Merge pull request #15534 from seberg/deprecate-abstract-scalar-types

DEP: Do not allow "abstract" dtype conversion/creation
author: Matti Picus <matti.picus@gmail.com> 2020-03-06 00:23:43 +0200
committer: GitHub <noreply@github.com> 2020-03-06 00:23:43 +0200
commit: ff4cfe7ecd46ee15fd88297964f6a5cb5423c291 (patch)
tree: ab318ae312db68d4329e23ade0457a9f026dbb4c
parent: 901211eddd5e17c8c7c85bc5f791679559d4efb5 (diff)
parent: a5a653d25e7329b9366be6f44b052d41bf297b0f (diff)
download: numpy-ff4cfe7ecd46ee15fd88297964f6a5cb5423c291.tar.gz
10 files changed, 141 insertions, 23 deletions
diff --git a/doc/release/upcoming_changes/15534.deprecation.rst b/doc/release/upcoming_changes/15534.deprecation.rst
new file mode 100644
index 000000000..243e224ba
--- /dev/null
+++ b/doc/release/upcoming_changes/15534.deprecation.rst
@@ -0,0 +1,11 @@
+Converting certain types to dtypes is Deprecated
+------------------------------------------------
+The super classes of scalar types, such as ``np.integer``, ``np.generic``,
+or ``np.inexact`` will now give a deprecation warning when converted
+to a dtype (or used in a dtype keyword argument).

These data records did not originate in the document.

/-- **The driver's (final) clause from `Tower.Inv₂`.** [OURS · pure logic] -/
theorem inv₂_final (Ruled : RuledDatum P) (F₉ : Scheme.{0}) (Z₉ : Set F₉) (hZ₉ : IsClosed Z₉) (F₁₀ : Scheme.{0}) (υ' : F₁₀ ⟶ F₉)
    (G : Scheme.{0}) (γ : G ⟶ F₁₀) (T E K : Set G) (h : Inv₂ O k θ P q Y Ch Ruled F₉ Z₉ hZ₉ F₁₀ υ' G γ T E K) :
    ∃ (X₉ : Scheme.{0}) (σ₉ : X₉ ⟶ P) (S₉ : Set X₉) (j₉ : G ⟶ X₉) (t₉ : G ⟶ Spec (.of k)),
      Ch X₉ σ₉ S₉ ∧ IsIntegral X₉ ∧ IsLocallyNoetherian X₉ ∧ Scheme.IsRegular X₉ ∧ IsDominant (σ₉ ≫ q) ∧
      IsPullback j₉ t₉ (σ₉ ≫ q) (Spec.map (CommRingCat.ofHom θ)) ∧ j₉ '' T = S₉ ∧ IsClosed T ∧ IsIrreducible T ∧ IsIntegral G :=
  inv₁_final O k θ P q Y Ch Ruled F₉ Z₉ hZ₉ F₁₀ υ' G γ T E K (inv₂_inv₁ O k θ P q Y Ch Ruled F₉ Z₉ hZ₉ F₁₀ υ' G γ T E K h)

/-! ## Successor predicates with the LOCALIZED shadow trace (k-ii-loc) (appended 2026-08-27T21:15Z, res-D-pv-029 g8; res-type-100's S7
FINDING 20:46:11Z / res-D-pv-029 DECISION 20:53:20Z): `Shadow₃`/`Exc₃`/`Inv₃` = `Shadow₂`/`Exc₂`/`Inv₂` with (k-ii) «`𝒦·𝒪_G = 𝓘⟨closure K⟩`»
replaced by (k-ii-loc) «equality RESTRICTED to an open `V ⊇ E`» (the exceptional surfaces lie over the seed point `x`, where the B-series cone
IS the prescribed shadow; away from `x` its fibre may have other components). The centre exactness `(𝓔 ⊔ 𝒦)·𝒪_G = 𝓘⟨Z⟩` of a cone round
needs (k-ii) only on `V ⊇ E` (off `E` both sides are `⊤`), the new shadow's (k-ii-loc) is the old T2 restricted to `υ₂⁻¹V`, and `𝒦 ≠ ⊥`
still follows from `K ≠ univ` (`V` is a non-empty open of the irreducible `G`). -/

/-- **The cone-shadow datum with LOCALIZED trace** (k-i), (k-ii-loc), (k-iii)–(k-vi); or the shadow forgotten. [OURS · L1 W4.5b] -/
def Shadow₃ (G : Scheme.{0}) (E : Set G) (hE : IsClosed E) (K : Set G)
    (X : Scheme.{0}) (σ : X ⟶ P) (jG : G ⟶ X) (𝓔 : X.IdealSheafData) : Prop :=
  K = ∅ ∨ ∃ 𝒦 : X.IdealSheafData,
    -- (k-i) locally principal
    (∀ z : X, (stalkIdeal 𝒦 z).IsPrincipal) ∧
    -- (k-ii-loc) exact reduced trace = the downstairs shadow, ON AN OPEN NEIGHBOURHOOD OF `E`
    (∃ V : G.Opens, E ⊆ (V : Set G) ∧
      (𝒦.comap jG).comap V.ι = (vanishingIdeal (⟨closure K, isClosed_closure⟩ : Closeds G)).comap V.ι) ∧
    -- (k-iii) the pair is flat over `O`
    Flat ((𝓔 ⊔ 𝒦).subschemeι ≫ σ ≫ q) ∧
    -- (k-iv) conditional regularity of the pair at the special points where `E ∩ closure K` is reduced
    (∀ y : G, jG y ∈ ((𝓔 ⊔ 𝒦).support : Set X) →
      stalkIdeal (vanishingIdeal (⟨E, hE⟩ : Closeds G) ⊔ vanishingIdeal (⟨closure K, isClosed_closure⟩ : Closeds G)) y =
        stalkIdeal (vanishingIdeal (⟨E ∩ closure K, hE.inter isClosed_closure⟩ : Closeds G)) y →
      IsRegularLocalRing (X.presheaf.stalk (jG y) ⧸ stalkIdeal (𝓔 ⊔ 𝒦) (jG y))) ∧
    -- (k-v) `E` cuts an effective Cartier divisor on the cone `V(𝒦)`
    IsEffectiveCartier (𝓔.comap 𝒦.subschemeι) ∧
    -- (k-vi) the cone cuts an effective Cartier divisor on `V(𝓔)`
    IsEffectiveCartier (𝒦.comap 𝓔.subschemeι)

/-- **The exceptional-surface datum with `Shadow₃`.** [OURS · L1 W4.5b] -/
def Exc₃ (Ruled : RuledDatum P) {F₉ : Scheme.{0}} (Z₉ : Set F₉) (hZ₉ : IsClosed Z₉) {F₁₀ : Scheme.{0}} (υ' : F₁₀ ⟶ F₉)
    (G : Scheme.{0}) (γ : G ⟶ F₁₀) (E : Set G) (hE : IsClosed E) (K : Set G)
    (X : Scheme.{0}) (σ : X ⟶ P) (jG : G ⟶ X) : Prop :=
  NoRound υ' G γ E ∨ ∃ 𝓔 : X.IdealSheafData,
    𝓔.comap jG = vanishingIdeal (⟨E, hE⟩ : Closeds G) ∧
    (∀ z : X, (stalkIdeal 𝓔 z).IsPrincipal) ∧ Scheme.IsRegular 𝓔.subscheme ∧
    σ '' (𝓔.support : Set X) ⊆ {p : P | ¬ IsGenericPoint p Y} ∧
    Ruled F₉ Z₉ hZ₉ F₁₀ υ' G γ E X σ jG 𝓔 ∧
    Shadow₃ O P q G E hE K X σ jG 𝓔

/-- **The tower-stage invariant with the localized shadow trace, `Tower.Inv₃`** — THIS is the `INV₁` the assembly instantiates the driver with
after the S7 repair. [OURS · L1 W4.5b] -/
def Inv₃ (Ruled : RuledDatum P) (F₉ : Scheme.{0}) (Z₉ : Set F₉) (hZ₉ : IsClosed Z₉) (F₁₀ : Scheme.{0}) (υ' : F₁₀ ⟶ F₉)
    (G : Scheme.{0}) (γ : G ⟶ F₁₀) (T E K : Set G) : Prop :=
  IsBlowup υ' (vanishingIdeal (⟨Z₉, hZ₉⟩ : Closeds F₉)) ∧ Z₉.Infinite ∧
  IsIntegral G ∧ IsClosed T ∧ IsIrreducible T ∧ IsClosed E ∧ ¬ T ⊆ E ∧
  ∃ (X : Scheme.{0}) (σ : X ⟶ P) (S : Set X) (jG : G ⟶ X) (tG : G ⟶ Spec (.of k)),
    Ch X σ S ∧ IsIntegral X ∧ IsLocallyNoetherian X ∧ Scheme.IsRegular X ∧ IsDominant (σ ≫ q) ∧
    IsPullback jG tG (σ ≫ q) (Spec.map (CommRingCat.ofHom θ)) ∧ jG '' T = S ∧
    (∀ hE : IsClosed E, Exc₃ O P q Y Ruled Z₉ hZ₉ υ' G γ E hE K X σ jG)

/-- Global ⇒ local: `Shadow₂ ⇒ Shadow₃` (`V := ⊤`). [OURS · pure logic] -/
theorem shadow₂_shadow₃ {G : Scheme.{0}} {E : Set G} {hE : IsClosed E} {K : Set G} {X : Scheme.{0}} {σ : X ⟶ P} {jG : G ⟶ X}
    {𝓔 : X.IdealSheafData} (h : Shadow₂ O P q G E hE K X σ jG 𝓔) : Shadow₃ O P q G E hE K X σ jG 𝓔 := by
  rcases h with h | ⟨𝒦, h1, h2, h3, h4, h5, h6⟩
  · exact Or.inl h
  · exact Or.inr ⟨𝒦, h1, ⟨⊤, fun _ _ => trivial, by rw [h2]⟩, h3, h4, h5, h6⟩

/-- `Exc₂ ⇒ Exc₃`. [OURS · pure logic] -/
theorem exc₂_exc₃ (Ruled : RuledDatum P) {F₉ : Scheme.{0}} {Z₉ : Set F₉} {hZ₉ : IsClosed Z₉} {F₁₀ : Scheme.{0}} {υ' : F₁₀ ⟶ F₉}
    {G : Scheme.{0}} {γ : G ⟶ F₁₀} {E : Set G} {hE : IsClosed E} {K : Set G} {X : Scheme.{0}} {σ : X ⟶ P} {jG : G ⟶ X}
    (h : Exc₂ O P q Y Ruled Z₉ hZ₉ υ' G γ E hE K X σ jG) : Exc₃ O P q Y Ruled Z₉ hZ₉ υ' G γ E hE K X σ jG := by
  rcases h with h | ⟨𝓔, h1, h2, h3, h4, h5, h6⟩
  · exact Or.inl h
  · exact Or.inr ⟨𝓔, h1, h2, h3, h4, h5, shadow₂_shadow₃ O P q h6⟩

/-- `Tower.Inv₂ ⇒ Tower.Inv₃`. [OURS · pure logic] -/
theorem inv₂_inv₃ (Ruled : RuledDatum P) (F₉ : Scheme.{0}) (Z₉ : Set F₉) (hZ₉ : IsClosed Z₉) (F₁₀ : Scheme.{0}) (υ' : F₁₀ ⟶ F₉)
    (G : Scheme.{0}) (γ : G ⟶ F₁₀) (T E K : Set G) (h : Inv₂ O k θ P q Y Ch Ruled F₉ Z₉ hZ₉ F₁₀ υ' G γ T E K) :
    Inv₃ O k θ P q Y Ch Ruled F₉ Z₉ hZ₉ F₁₀ υ' G γ T E K := by
  obtain ⟨h1, h2, h3, h4, h5, h6, h7, X, σ, S, jG, tG, hCh, hX, hXn, hXr, hdom, hsq, hTS, hexc⟩ := h
  exact ⟨h1, h2, h3, h4, h5, h6, h7, X, σ, S, jG, tG, hCh, hX, hXn, hXr, hdom, hsq, hTS, fun hE => exc₂_exc₃ O P q Y Ruled (hexc hE)⟩

/-- **The driver's (final) clause from `Tower.Inv₃`.** [OURS · pure logic] -/
theorem inv₃_final (Ruled : RuledDatum P) (F₉ : Scheme.{0}) (Z₉ : Set F₉) (hZ₉ : IsClosed Z₉) (F₁₀ : Scheme.{0}) (υ' : F₁₀ ⟶ F₉)
    (G : Scheme.{0}) (γ : G ⟶ F₁₀) (T E K : Set G) (h : Inv₃ O k θ P q Y Ch Ruled F₉ Z₉ hZ₉ F₁₀ υ' G γ T E K) :
    ∃ (X₉ : Scheme.{0}) (σ₉ : X₉ ⟶ P) (S₉ : Set X₉) (j₉ : G ⟶ X₉) (t₉ : G ⟶ Spec (.of k)),
      Ch X₉ σ₉ S₉ ∧ IsIntegral X₉ ∧ IsLocallyNoetherian X₉ ∧ Scheme.IsRegular X₉ ∧ IsDominant (σ₉ ≫ q) ∧
      IsPullback j₉ t₉ (σ₉ ≫ q) (Spec.map (CommRingCat.ofHom θ)) ∧ j₉ '' T = S₉ ∧ IsClosed T ∧ IsIrreducible T ∧ IsIntegral G := by
  obtain ⟨-, -, hG, hT, hTirr, -, -, X, σ, S, jG, tG, hCh, hX, hXn, hXr, hdom, hsq, hTS, -⟩ := h
  exact ⟨X, σ, S, jG, tG, hCh, hX, hXn, hXr, hdom, hsq, hTS, hT, hTirr, hG⟩

end Summit.ResolutionOfSingularities.ResolutionOfSingularities.Cruxes.EquisingularLiftNat.Sections.Tower

end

+The reason for this is that `np.integer` is converted to ``np.int_``,
+while it would be expected to represent *any* integer (e.g. also
+``int8``, ``int16``, etc.
+For example, ``dtype=np.floating`` is currently identical to
+``dtype=np.float64``, even though also ``np.float32`` is a subclass of
+``np.floating``.
diff --git a/doc/source/reference/arrays.dtypes.rst b/doc/source/reference/arrays.dtypes.rst
index e97ee3c3a..f8d40b13c 100644
--- a/doc/source/reference/arrays.dtypes.rst
+++ b/doc/source/reference/arrays.dtypes.rst
@@ -156,6 +156,14 @@ Array-scalar types
 
 Generic types
 
+    .. deprecated NumPy 1.19::
+
+        The use of generic types is deprecated. This is because it can be
+        unexpected in a context such as ``arr.astype(dtype=np.floating)``.

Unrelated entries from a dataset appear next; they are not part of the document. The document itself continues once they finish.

/-! ### §0b THE CARRIERS BY CONSTRUCTION (G5, fork F1 (a) ADM) -/

/-- **D2-Ω `LineOf I y`** — THE LINES AT `y` ON THE SHEET `e`: the `𝒪_F`-stable subgroups of order `q = p^{f}` of `A_y(Ω)` killed by `𝔭_{c•w}` — EXACTLY the codomain of the
(L4) bijection `β ↦ H_β` (`HeckeRoofsΩ`, admissibility clause verbatim at `e′ := e`).  Presentation-free (the `hecke` law quantifies over all `(N′, rc₁, rc₂, x′)`).
[cite: HarrisTaylorAMS2001, §III.4, pp. 108–110] [cite: Liu2021, Prop. D.8 p. 135] -/
def LineOf (I : RGDInputsAt F ι₁ Jstar K₀ S hU7ₛ hJ hJu Fi Kc G 𝓜 w hw h𝓨 θ e)
    (y : AlgPoints (S.M.obj Kc) (AlgebraicClosure (w.adicCompletion F))) : Type :=
  {H : Subgroup ((fibreΩOf S Kc 𝓜 w e I.univ y).Points (AlgebraicClosure (w.adicCompletion F))) //
    Nat.card ↥H = I.pChar ^ I.fDeg ∧
    (∀ P ∈ H, IsIdealTorsionΩ S Kc 𝓜 w e I.univ I.act y ((IsCMField.complexConj F) • w).asIdeal P) ∧
    ∀ (a : 𝓞 F), ∀ P ∈ H, (AlgPoints.map (actΩOf S Kc 𝓜 w e I.univ I.act a y).hom.hom.hom P :
      (fibreΩOf S Kc 𝓜 w e I.univ y).Points (AlgebraicClosure (w.adicCompletion F))) ∈ H}

variable (I : RGDInputsAt F ι₁ Jstar K₀ S hU7ₛ hJ hJu Fi Kc G 𝓜 w hw h𝓨 θ e) [ExpChar (geomResidueField w) I.pChar]

/-- **D2-κ̄ `SubOf I 𝔡 x̄ := AdmSub (G₀ x̄) (β₀ x̄) q`** (★ P6c §1) — so `subEquiv := Equiv.refl`. [cite: Tate1997FiniteFlatGroupSchemes, (3.7)] -/
def SubOf (𝔡 : ∀ xbar, DockAt I xbar) (xbar : AlgPoints (𝓜.localise w).reductionAt (geomResidueField w)) : Type :=
  letI := (𝔡 xbar).grp₀; haveI := (𝔡 xbar).aff₀; AdmSub (𝔡 xbar).G₀ (𝔡 xbar).β₀ (I.pChar ^ I.fDeg)

/-- **D3 `kerFOf I 𝔡 x̄ := ⟨kerFI p f (G₀ x̄), isAdm_kerFI …⟩`** (★ P6c K0 `isAdm_kerFI` from the dock rows `hβ₀`, `hrkF₀`) — so `kerF_spec := rfl`. [cite: SGA3I, VII_A 4.1] -/
def kerFOf (𝔡 : ∀ xbar, DockAt I xbar) (xbar : AlgPoints (𝓜.localise w).reductionAt (geomResidueField w)) : SubOf I 𝔡 xbar :=
  letI := (𝔡 xbar).grp₀; haveI := (𝔡 xbar).aff₀
  ⟨kerFI I.pChar I.fDeg (𝔡 xbar).G₀, isAdm_kerFI I.pChar I.fDeg (𝔡 xbar).G₀ (𝔡 xbar).β₀ (𝔡 xbar).hβ₀ (𝔡 xbar).hrkF₀⟩

/-- **D3 `IsEtaleOf I 𝔡 H := IdealIsEtale (G₀ x̄) H.1`** (★ P6c §1) — so `isEtale_spec := Iff.rfl`. [cite: Tate1997FiniteFlatGroupSchemes, (3.7)] -/
def IsEtaleOf (𝔡 : ∀ xbar, DockAt I xbar) {xbar : AlgPoints (𝓜.localise w).reductionAt (geomResidueField w)} (H : SubOf I 𝔡 xbar) : Prop :=
  letI := (𝔡 xbar).grp₀; haveI := (𝔡 xbar).aff₀; IdealIsEtale (𝔡 xbar).G₀ H.1

/-! ### §0c LETTERS: the Hecke clause, the roof links, the downstairs readings interface -/

omit [ExpChar (geomResidueField w) I.pChar] in
/-- **`HeckeClause I quotΩ translΩ`** — the `ModuliDatum.hecke` field type (Defs ED. 3 :837–:877) VERBATIM over `Line := LineOf I` and the readings `quotΩ`, `translΩ`.
A definition; NOTHING is asserted by declaring it. [cite: Liu2021, Prop. D.8 (1)(2) p. 135] [cite: HarrisTaylorAMS2001, §III.4, pp. 108–110] -/
def HeckeClause (quotΩ : ∀ y, LineOf I y → AlgPoints (S.M.obj Kc) (AlgebraicClosure (w.adicCompletion F)))
    (translΩ : AlgPoints (S.M.obj Kc) (AlgebraicClosure (w.adicCompletion F)) → AlgPoints (S.M.obj Kc) (AlgebraicClosure (w.adicCompletion F))) :
    Prop :=
  ∀ (N' : C5.SmallLevel K₀) (hN'Kc : N' ≤ Kc)
    (rc₁ : orbit (Kc.1.1 : Subgroup ↥(finAdelic ↥(maximalRealSubfield F) F (IsCMField.complexConj F) 2 Jstar))
         ((UnitaryGroup.heckeElementAt ↥(maximalRealSubfield F) F (IsCMField.complexConj F) 2 Jstar
             (⟨w, rfl⟩ : UnitaryGroup.PlacesOver F (w.under (𝓞 ↥(maximalRealSubfield F))))
             (IsCMField.complexConj_ne_one F) hJ hw (UnitaryGroup.isUnit_placeForm Jstar hJu w) (HeckeCharacter.uniformizer F w) 1 :
           ↥(finAdelic ↥(maximalRealSubfield F) F (IsCMField.complexConj F) 2 Jstar)) :
           ↥(finAdelic ↥(maximalRealSubfield F) F (IsCMField.complexConj F) 2 Jstar) ⧸
             (Kc.1.1 : Subgroup ↥(finAdelic ↥(maximalRealSubfield F) F (IsCMField.complexConj F) 2 Jstar))) →
       ↥(finAdelic ↥(maximalRealSubfield F) F (IsCMField.complexConj F) 2 Jstar)),
    (∀ β, ((rc₁ β : ↥(finAdelic ↥(maximalRealSubfield F) F (IsCMField.complexConj F) 2 Jstar)) :
        ↥(finAdelic ↥(maximalRealSubfield F) F (IsCMField.complexConj F) 2 Jstar) ⧸
          (Kc.1.1 : Subgroup ↥(finAdelic ↥(maximalRealSubfield F) F (IsCMField.complexConj F) 2 Jstar))) = β.1) →
    ∀ (hrcN₁ : ∀ β, C5.HeckeLE (rc₁ β) N' Kc)
      (rc₂ : orbit (Kc.1.1 : Subgroup ↥(finAdelic ↥(maximalRealSubfield F) F (IsCMField.complexConj F) 2 Jstar))
         ((UnitaryGroup.heckeElementAt ↥(maximalRealSubfield F) F (IsCMField.complexConj F) 2 Jstar
             (⟨w, rfl⟩ : UnitaryGroup.PlacesOver F (w.under (𝓞 ↥(maximalRealSubfield F))))
             (IsCMField.complexConj_ne_one F) hJ hw (UnitaryGroup.isUnit_placeForm Jstar hJu w) (HeckeCharacter.uniformizer F w) 2 :
           ↥(finAdelic ↥(maximalRealSubfield F) F (IsCMField.complexConj F) 2 Jstar)) :
           ↥(finAdelic ↥(maximalRealSubfield F) F (IsCMField.complexConj F) 2 Jstar) ⧸
             (Kc.1.1 : Subgroup ↥(finAdelic ↥(maximalRealSubfield F) F (IsCMField.complexConj F) 2 Jstar))) →
       ↥(finAdelic ↥(maximalRealSubfield F) F (IsCMField.complexConj F) 2 Jstar)),
    (∀ β, ((rc₂ β : ↥(finAdelic ↥(maximalRealSubfield F) F (IsCMField.complexConj F) 2 Jstar)) :
        ↥(finAdelic ↥(maximalRealSubfield F) F (IsCMField.complexConj F) 2 Jstar) ⧸
          (Kc.1.1 : Subgroup ↥(finAdelic ↥(maximalRealSubfield F) F (IsCMField.complexConj F) 2 Jstar))) = β.1) →
    ∀ (hrcN₂ : ∀ β, C5.HeckeLE (rc₂ β) N' Kc),
    ∀ x' : AlgPoints (S.M.obj N') (AlgebraicClosure (w.adicCompletion F)),
      ∃ e : (orbit (Kc.1.1 : Subgroup ↥(finAdelic ↥(maximalRealSubfield F) F (IsCMField.complexConj F) 2 Jstar))
         ((UnitaryGroup.heckeElementAt ↥(maximalRealSubfield F) F (IsCMField.complexConj F) 2 Jstar
             (⟨w, rfl⟩ : UnitaryGroup.PlacesOver F (w.under (𝓞 ↥(maximalRealSubfield F))))
             (IsCMField.complexConj_ne_one F) hJ hw (UnitaryGroup.isUnit_placeForm Jstar hJu w) (HeckeCharacter.uniformizer F w) 1 :
           ↥(finAdelic ↥(maximalRealSubfield F) F (IsCMField.complexConj F) 2 Jstar)) :
           ↥(finAdelic ↥(maximalRealSubfield F) F (IsCMField.complexConj F) 2 Jstar) ⧸
             (Kc.1.1 : Subgroup ↥(finAdelic ↥(maximalRealSubfield F) F (IsCMField.complexConj F) 2 Jstar)))) ≃
          LineOf I (AlgPoints.map (S.M.map (homOfLE hN'Kc)) x'),
        (∀ β, AlgPoints.map (recordHeckeTranslateGS S hU7ₛ (rc₁ β) N' Kc (hrcN₁ β)) x' =
            quotΩ (AlgPoints.map (S.M.map (homOfLE hN'Kc)) x') (e β)) ∧
        ∀ β₂, AlgPoints.map (recordHeckeTranslateGS S hU7ₛ (rc₂ β₂) N' Kc (hrcN₂ β₂)) x' =
            translΩ (AlgPoints.map (S.M.map (homOfLE hN'Kc)) x')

+        ``arr.astype(dtype=np.floating)`` which casts an array of ``float32``
+        to an array of ``float64``, even though ``float32`` is a subdtype of
+        ``np.floating``.
+
     The generic hierarchical type objects convert to corresponding
     type objects according to the associations:
 
@@ -179,8 +187,7 @@ Built-in Python types
     :class:`float`    :class:`float\_`
     :class:`complex`  :class:`cfloat`
     :class:`bytes`    :class:`bytes\_`
-    :class:`str`      :class:`bytes\_` (Python2) or :class:`unicode\_` (Python3)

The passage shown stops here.